Yes, it is a first world problem, but we always struggle with holiday destinations. I prefer flying upside down towards somewhere different, whilst my wife and boy aren’t keen on heat or long flights. For that reason, I made this analysis to find somewhere that suits us all.

Robin Penfold
2019-02-15

You can find the code in the appendix below, but here’s the app:


For completeness (and reproducibility), here’s the code that I used to calculate what’s above.

Libraries and data


library(airportr)
library(crosstalk)
library(DT)
library(leaflet)
library(lubridate)
library(rvest)
suppressMessages(library(tidyverse))
library(xml2)

index_page_LHR <- 'https://www.flightsfrom.com/LHR/destinations'
index_page_LGW <- 'https://www.flightsfrom.com/LGW/destinations'

airports_LHR <- read_html(index_page_LHR) %>%
  html_nodes(".airport-content-destination-list-name") %>% 
  html_text() %>% 
  str_trim()

times_LHR <- read_html(index_page_LHR) %>%
  html_nodes(".airport-content-destination-list-time") %>% 
  html_text() %>% 
  str_trim()

airports_LGW <- read_html(index_page_LGW) %>%
  html_nodes(".airport-content-destination-list-name") %>% 
  html_text() %>% 
  str_trim()

times_LGW <- read_html(index_page_LGW) %>%
  html_nodes(".airport-content-destination-list-time") %>% 
  html_text() %>% 
  str_trim()

data <- bind_rows(
  tibble(airports = airports_LHR, times = times_LHR, home = 'LHR'),
  tibble(airports = airports_LGW, times = times_LGW, home = 'LGW')
) %>% 
  arrange(home) %>% 
  group_by(airports) %>% 
  slice(1) %>% 
  ungroup() %>% 
  arrange(airports) %>% 
  rowwise() %>% 
  mutate(
    code = str_extract(airports, '[[:upper:]][[:upper:]][[:upper:]]'),
    position = str_locate_all(airports, '[[:upper:]][[:upper:]][[:upper:]]')
    ) %>% 
  separate(col = times, into = c('split', 'detail'), sep = ": ") %>% 
  separate(col = detail, into = c('hours', 'mins'), sep = "h ") %>% 
  rowwise() %>% 
  mutate(
    mins = as.integer(str_sub(mins, start = 1L, end = -2L)),
    hours = as.integer(hours),
    minutes = (60 * hours) + mins,
    position1 = position[[1]] - 2, 
    position2 = position[[2]] + 2,
    city = str_trim(str_to_lower(str_sub(string = airports, start = 1L, end = position1))),
    country = str_trim(str_to_lower(str_sub(string = airports, start = position2, end = -1L))))

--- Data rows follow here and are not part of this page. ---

import Literature.IUT.HodgeTheaters.GlobalFrobenioids
import Mathlib.Topology.Algebra.OpenSubgroup
import Mathlib.RingTheory.RootsOfUnity.PrimitiveRoots
import HarnessLib

/-!
# [IUTchI] Example 5.1 (v): the FIELD-LEVEL Kummer-rigidity law set of the layer-5 certificate row
# `IUTchI:Ex5.1(v)` (v0.4/v0.5 blocks) has NO model with FINITE `π₁^rat` (tightness datum, proof-only)

S. Mochizuki, *Inter-universal Teichmüller theory I*, kurims manuscript (May 2020), §5 Example 5.1 (i)/(v)
pp. 123–129: `π₁^rat(†𝒟^⊛)` is [an isomorph of] the absolute Galois group `Gal(L̄_C/L_C)` of the function field of
`C_{F_mod}` (p. 123 l. 52 – p. 124 l. 13) and the Kummer map is injective ("the asserted injectivity", p. 127
l. 57–75, Kummer theory of the fields `L̄_C^H`) ([IUTchI] Ex 5.1 (v) pp.127–129) [claim: Mochizuki2012, status: disputed]
(D-0012 claim key; nothing disputed is asserted; no side is taken on [IUTchIII] Cor. 3.12).

Cell abc-iut, layer-5 certificate additive parts v0.4 `layer5_held_ex51v_v4_canonical` (`Layer5OfSV04.lean`) and
v0.5 `layer5_held_ex51v_v5_fieldLevel` (`Layer5OfSV05.lean`; closer abc-iut-w4-d056's
`NFBridgeRecon.existsUniqueCoricStructure_infκPair_fieldLevel`): conjunct 1 of row 1116 (E51/L29, ∞κ) is there
derived from the DATUM side-conditions `hroot` (every nonzero element of `K_rat` has all `n`-th roots), `hprim`
(primitive `n`-th roots of unity of every order) and the LAW `h_Ex51v_div` ("Kummer theory of the fixed fields
`K_rat^H`": in the fixed field of an OPEN normal subgroup `H ≤ π₁^rat` a nonzero element which is infinitely
divisible inside that fixed field is `1`), plus order/divisor laws.  This file records the complement of
abc-iut-w5-d110's `NFBridgeRecon.not_laws_of_commutative` (p432142, "no ABELIAN model" for the v0.1/v0.2 lists):

* `NFBridgeRecon.not_fieldLevel_laws_of_finite` — the three binders `hroot`, `hprim`, `h_Ex51v_div` are JOINTLY
  UNSATISFIABLE whenever `π₁^rat` is FINITE: a finite Hausdorff (profinite) group is discrete, so `⊥` is an open
  normal subgroup; its fixed field is all of `K_rat`, where by `hroot` EVERY nonzero element is infinitely divisible,
  so `h_Ex51v_div` forces `K_rat^× = {1}` — contradicting `hprim 2` (a primitive square root of unity is `≠ 1`).
* `NFBridgeRecon.infinite_piRat_of_fieldLevel_laws` — contrapositive: any datum satisfying the v0.5 side-conditions
  and the field-level Kummer law has INFINITE `π₁^rat`.

READING (honest framing).  A TIGHTNESS datum for the certificate's binder list, not a refutation: at the genuine
datum `π₁^rat = Gal(L̄_C/L_C)` is an infinite profinite group and `⊥` is not open, so nothing is claimed there;
what the theorem shows is that — unlike the v0.1/v0.2 lists, which abc-iut-w4-d050 (p437599) and abc-iut-w5-d110
(p438177) inhabited at FINITE toys (`π₁^rat := S₃`) — every non-vacuity witness of the v0.4/v0.5 lists must carry
an INFINITE profinite Galois action (e.g. `G_ℚ ↷ ℚ̄`, abc-iut-w4-d050's annex A2), i.e. essentially arithmetic data.
PROOF-ONLY: no definition, no instance, no new Prop fact.  typed ≠ proved elsewhere; instantiated ≠ endorsed.
-/

namespace Literature.IUT.HodgeTheaters

namespace NFBridgeRecon

universe u

variable (N : NFBridgeRecon.{u})

/-- **No finite-`π₁^rat` model of the field-level law set.**  If `π₁^rat(†𝒟^⊛)` is finite, the binders
`hroot` (all roots), `hprim` (all primitive roots of unity) and `h_Ex51v_div` (Kummer theory of the fixed fields of
OPEN normal subgroups) of `layer5_held_ex51v_v5_fieldLevel` / `existsUniqueCoricStructure_infκPair_fieldLevel`
cannot hold together: `⊥` is open, its fixed field is `K_rat`, every nonzero element is infinitely divisible there
by `hroot`, so `h_Ex51v_div` gives `ζ = 1` for the primitive square root of unity `ζ` of `hprim` — absurd.
([IUTchI] Ex 5.1 (v) pp.127–129) [claim: Mochizuki2012, status: disputed] -/
theorem not_fieldLevel_laws_of_finite [Finite N.piRat]
    (hroot : ∀ a : N.Krat, a ≠ 0 → ∀ n : ℕ, 0 < n → ∃ b : N.Krat, b ^ n = a)
    (hprim : ∀ n : ℕ, 0 < n → ∃ ζ : N.Krat, IsPrimitiveRoot ζ n)
    (h_Ex51v_div : ∀ (H : OpenNormalSubgroup N.piRat) (a : N.Krat), a ≠ 0 → (∀ h : N.piRat, h ∈ H → h • a = a) →
      (∀ n : ℕ+, ∃ b : N.Krat, (∀ h : N.piRat, h ∈ H → h • b = b) ∧ b ^ (n : ℕ) = a) → a = 1) :
    False := by
  -- a finite Hausdorff group is discrete, so the trivial subgroup is open (and normal)
  have hopen : IsOpen ((⊥ : Subgroup N.piRat) : Set N.piRat) := isOpen_discrete _
  let H0 : OpenNormalSubgroup N.piRat := { toOpenSubgroup := ⟨⊥, hopen⟩ }
  have hmem : ∀ h : N.piRat, h ∈ H0 → h = 1 := fun h hh => (Subgroup.mem_bot.mp hh)
  -- the primitive square root of unity
  obtain ⟨ζ, hζ⟩ := hprim 2 two_pos
  have hζ1 : ζ ≠ 1 := hζ.ne_one one_lt_two
  have hζ0 : ζ ≠ 0 := hζ.ne_zero two_ne_zero
  -- it is fixed by `⊥` and infinitely divisible in `K_rat = K_rat^⊥`, hence `= 1` by the Kummer law
  refine hζ1 (h_Ex51v_div H0 ζ hζ0 (fun h hh => by rw [hmem h hh, one_smul]) fun n => ?_)
  obtain ⟨b, hb⟩ := hroot ζ hζ0 n n.pos
  exact ⟨b, fun h hh => by rw [hmem h hh, one_smul], hb⟩

/-- **Contrapositive.**  A datum satisfying the v0.5 side-conditions `hroot`, `hprim` and the field-level Kummer law
`h_Ex51v_div` has INFINITE `π₁^rat(†𝒟^⊛)` — as the genuine `Gal(L̄_C/L_C)`; every non-vacuity witness of the
v0.4/v0.5 binder lists is an infinite profinite Galois action. ([IUTchI] Ex 5.1 (v) pp.127–129)
[claim: Mochizuki2012, status: disputed] -/
theorem infinite_piRat_of_fieldLevel_laws
    (hroot : ∀ a : N.Krat, a ≠ 0 → ∀ n : ℕ, 0 < n → ∃ b : N.Krat, b ^ n = a)
    (hprim : ∀ n : ℕ, 0 < n → ∃ ζ : N.Krat, IsPrimitiveRoot ζ n)
    (h_Ex51v_div : ∀ (H : OpenNormalSubgroup N.piRat) (a : N.Krat), a ≠ 0 → (∀ h : N.piRat, h ∈ H → h • a = a) →
      (∀ n : ℕ+, ∃ b : N.Krat, (∀ h : N.piRat, h ∈ H → h • b = b) ∧ b ^ (n : ℕ) = a) → a = 1) :
    Infinite N.piRat := by
  by_contra hfin
  rw [not_infinite_iff_finite] at hfin
  exact N.not_fieldLevel_laws_of_finite hroot hprim h_Ex51v_div

end NFBridgeRecon

end Literature.IUT.HodgeTheaters
import Summits.CriticalPhenomena.PercolationContinuityZ3.Theorems.PercNearOneGluingNoHeavyLowerTailSunflowerHallGladkovProof
import Summits.CriticalPhenomena.PercolationContinuityZ3.Theorems.PercNearOneGluingNoHeavyLowerTailSunflowerHallGladkovSandwich
import HarnessLib
import HarnessLib.Audit

/-!
# `NoHeavyLowerTail` (crux stmt-CriticalPhenomena-4575), abstract sunflower cubic: the normal-form matching conjecture `HallGladkovNF` holds

Seat `prim-l12-p2` gen 17 (`--supports stmt-CriticalPhenomena-4575`).  No `sorry`, no new definitions.
`HallGladkovNF` (gen 16, `…SunflowerHallGladkovSandwich`: HALL–GLADKOV for pairs of up-sets in normal form, every minimal set of `V₁` outside `V₂`
and vice versa) is equivalent to `HallGladkov` (`hallGladkov_iff_hallGladkovNF`), which is now a theorem (`hallGladkov_holds`,
`…SunflowerHallGladkovProof`, GF(2) rank argument).  This file records the discharge.
-/

namespace Summit.CriticalPhenomena.PercolationContinuityZ3.Theorems.SunflowerPartition

/-- **`HallGladkovNF` HOLDS** (this work): the normal-form Hall–Gladkov matching statement, from `hallGladkov_holds`. [this work] -/
theorem HallGladkov.hallGladkovNF_holds : HallGladkov.HallGladkovNF := HallGladkov.hallGladkov_iff_hallGladkovNF.1 hallGladkov_holds

end Summit.CriticalPhenomena.PercolationContinuityZ3.Theorems.SunflowerPartition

airport_data <- airportr::airports

output <- data[, c('code', 'city', 'home', 'country', 'minutes')] %>% 
  left_join(airport_data, by = c('code' = 'IATA')) %>% 
  filter(!is.na(ICAO)) %>% 
  rowwise() %>% 
  mutate(
    distance = airport_distance(home, code),
    City = str_to_lower(City), 
    Country = str_to_lower(Country)
    )

# 'GlobalLandTemperaturesByCity.csv' downloaded from https://www.kaggle.com/berkeleyearth/climate-change-earth-surface-temperature-data#GlobalLandTemperaturesByCity.csv

temp_data <- read_csv('GlobalLandTemperaturesByCity.csv') %>% 
  mutate(
    year = year(dt),
    month = month(dt),
    City = str_to_lower(City),
    Country = str_to_lower(Country)
  ) %>% 
  filter(
    year > 2000
    ) %>% 
  group_by(City, Country, month) %>% 
  summarise(temp_av = mean(AverageTemperature, na.rm = TRUE)) %>% 
  ungroup()

overall <- output %>% 
  left_join(temp_data, by = c('city' = 'City', 'country' = 'Country')) %>% 
  select(code, city, country, month, minutes, ICAO, Latitude, Longitude, UTC, distance, temp_av) %>% 
  filter(
    !is.na(temp_av)
    ) %>% 
  mutate(
    minutes = round(minutes, 0),
    temp_av = round(temp_av, 0),
    Latitude = round(Latitude, 2),
    Longitude = round(Longitude, 2),
    month_label = case_when(
      month == 1 ~ "01 - January",
      month == 2 ~ "02 - February",
      month == 3 ~ "03 - March",
      month == 4 ~ "04 - April",
      month == 5 ~ "05 - May",
      month == 6 ~ "06 - June",
      month == 7 ~ "07 - July",
      month == 8 ~ "08 - August",
      month == 9 ~ "09 - September",
      month == 10 ~ "10 - October",
      month == 11 ~ "11 - November",
      month == 12 ~ "12 - December",
      TRUE ~ NA_character_
      )
    ) %>% 
  arrange(code) %>% 
  group_by(country, city, month_label) %>% 
  slice(1) %>% 
  ungroup() %>% 
  arrange(city, month) %>% 
  select(country, city, temp_av, minutes, Longitude, Latitude, month_label)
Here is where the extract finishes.